Coarse-grained simulation of polymer translocation through an artificial nanopore

TL;DR

This study uses molecular dynamics simulations to analyze polymer translocation through artificial nanopores, assessing the potential for nanopore-based devices in DNA sequencing and detecting ion passage via electrostatic potential variations.

Contribution

It provides a detailed coarse-grained simulation framework for polymer translocation and evaluates the feasibility of detecting single-ion events with nanoscale field-effect transistors.

Findings

Single-ion passage events can be detected during translocation.

Discrimination of individual ions based on electrostatic potential is challenging.

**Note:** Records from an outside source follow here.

/-
Copyright: the b2b-balaban cell (near-miss cell 7), T⁴-continuum fan-out; row NE7b ROUND-2 swarm, seat
t4-ne7b-formalise-leaf-02 (gen 3) — sub-row S6g′(a)-TOTAL, file 1∕2 (leaf-10 g2's specification, journal l.8499 (3);
leaf-04 g2's offer l.8981; claim l.9221).  Released under the licence of the surrounding project.
-/
import Summits.QuantumFields.BalabanUV.T4Continuum.Support.HistoryJoinsRoots

/-!
# Join sums, part counts and the DATING display of a shape tree (row S6g′(a)-TOTAL, file 1∕2)

Summits-side support leaf of the T⁴-continuum cell (rung (B)+1 on a FINITE torus only; NOT infinite volume, NOT the
mass gap, NOT the Clay statement; NOT a proof of the spine estimate NE7b).  Row NE7b, route «COUNT», row S6g′
«MASS-BASED SIBLING COUNT» (R-OWNER-22-12 (2)); the tree-combinatorial half of the CLASS-LINEAR TOTAL of the zone mass
over the joins (file 2∕2 `HistoryZoneMassTotal`).  [folklore] structural recursion over the lineage's carrier `Gen ε`,
on top of leaf-05 g2's joins `HistoryJoins.croots` ∕ `crootsP` ∕ `clusterParts` ∕ `jparts` BY NAME (paths dropped:
every quantity summed here depends on the sub-structure only); nothing is quoted from print, nothing printed is
asserted, no `[cite:]` tag, no `Prop`-valued fact of Bałaban's minted.

WHAT.  §1 node counts `nmerges` ∕ `nbirths` (`nmerges + 1 = nbirths`) and the dissolved-node count `cnodes st t X`.  §2 the
path-free views `cparts st t X` (step-`t` parts), `tparts st X` (parts of the top join), `jroots st p X` (joins below a
parent), **`joins st X := (croots st X).map Prod.snd`**, their recursion, `length_cparts = cnodes + 1`, the LIST identities
`sum_jroots_some` and **`sum_joins_merge`** (`Σ_{joins (merge Y Z e)} f = f (merge Y Z e) + Σ_{P ∈ tparts} Σ_{joins P} f`),
`length_joins_le` (`#joins ≤ nmerges`), the PART COUNT **`sum_length_tparts_eq`** (`Σ_{X ∈ joins G} #tparts X = nmerges G +
#joins G ≤ 2·nmerges G`) and the bridges `sum_croots_eq_sum_joins` ∕ `sum_jparts_eq_sum_tparts`.  §3 the DATING display
**`Dated st s t G`** («`G` may hang under a cluster of step `t`; reached through a renewal (`s = true`) ⇒ its top join is
STRICTLY earlier»; births free; `Dated s t (renew Y …) := Dated true t Y`; `Dated s t (merge A B e) := st e ≤ t ∧ (s → st e
< t) ∧ Dated false (st e) A ∧ Dated false (st e) B`), `Dated.lax` ∕ `.mono` ∕ `.strict_succ`, `jroots_none_eq_some`.  §4
sanity.  WHY THE DISPLAY (details in file 2): under `ZoneSkeleton.Chrono` alone two nested joins may share a step through a
renewal (renewals close clusters), and a decayed mass would then be charged twice at one decay level; histories read off a
process never do this.  `Dated` is decidable bookkeeping on OUR carrier, the binding's to discharge; nothing of print.

HONEST SCOPE.  Tree bookkeeping only; NE7b NOT proved; spine 0∕9.  HONEST DEPENDENCY (cell): continuum YM on T⁴ ⇐
BetaPertH ∧ nine spine estimates (0/9 proved); BetaPertH ⇐ (D1) ∧ (D4) ∧ CAP+tail; G-an2-4 gates asym, D1 and NE2/3/4.
This file changes none of it.
-/

open Literature.MathematicalPhysics.QuantumFieldTheory.Balaban1983to89
open T4PersistenceDictionary T4PartnerMultiplicity T4BranchingRecordsGas
open Summit.QuantumFields.BalabanUV.T4Continuum.HistoryJoins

Polymer conformation and translocation dynamics are significantly affected by counterion condensation.

Abstract

The translocation of a macromolecule through a nanometer-sized pore is an interesting process with important applications in the development of biosensors for single--molecule analysis and in drug delivery and gene therapy. We have carried out a molecular dynamics simulation study of electrophoretic translocation of a charged polymer through an artificial nanopore to explore the feasibility of semiconductor--based nanopore devices for ultra--fast DNA sequencing. The polymer is represented by a simple bead--spring model designed to yield an appropriate coarse-grained description of the phosphate backbone of DNA in salt--free aqueous solution. A detailed analysis of single translocation event is presented to assess whether the passage of individual ions through the pore can be detected by a nanoscale field--effect transistor by measuring variations in electrostatic potential during polymer translocation. We find that it is possible to identify single events corresponding to the passage of counterions through the pore, but that discrimination of individual ions on the polymer chain based on variations in electrostatic potential is problematic. Several distinct stages in the translocation process are identified, characterized by changes in polymer conformation and by variations in the magnitude and direction of the internal electric field induced by the fluctuating charge distribution. The dependence of the condensed fraction of counterions on Bjerrum length leads to significant changes in polymer conformation, which profoundly affect the dynamics of electrophoresis and translocation.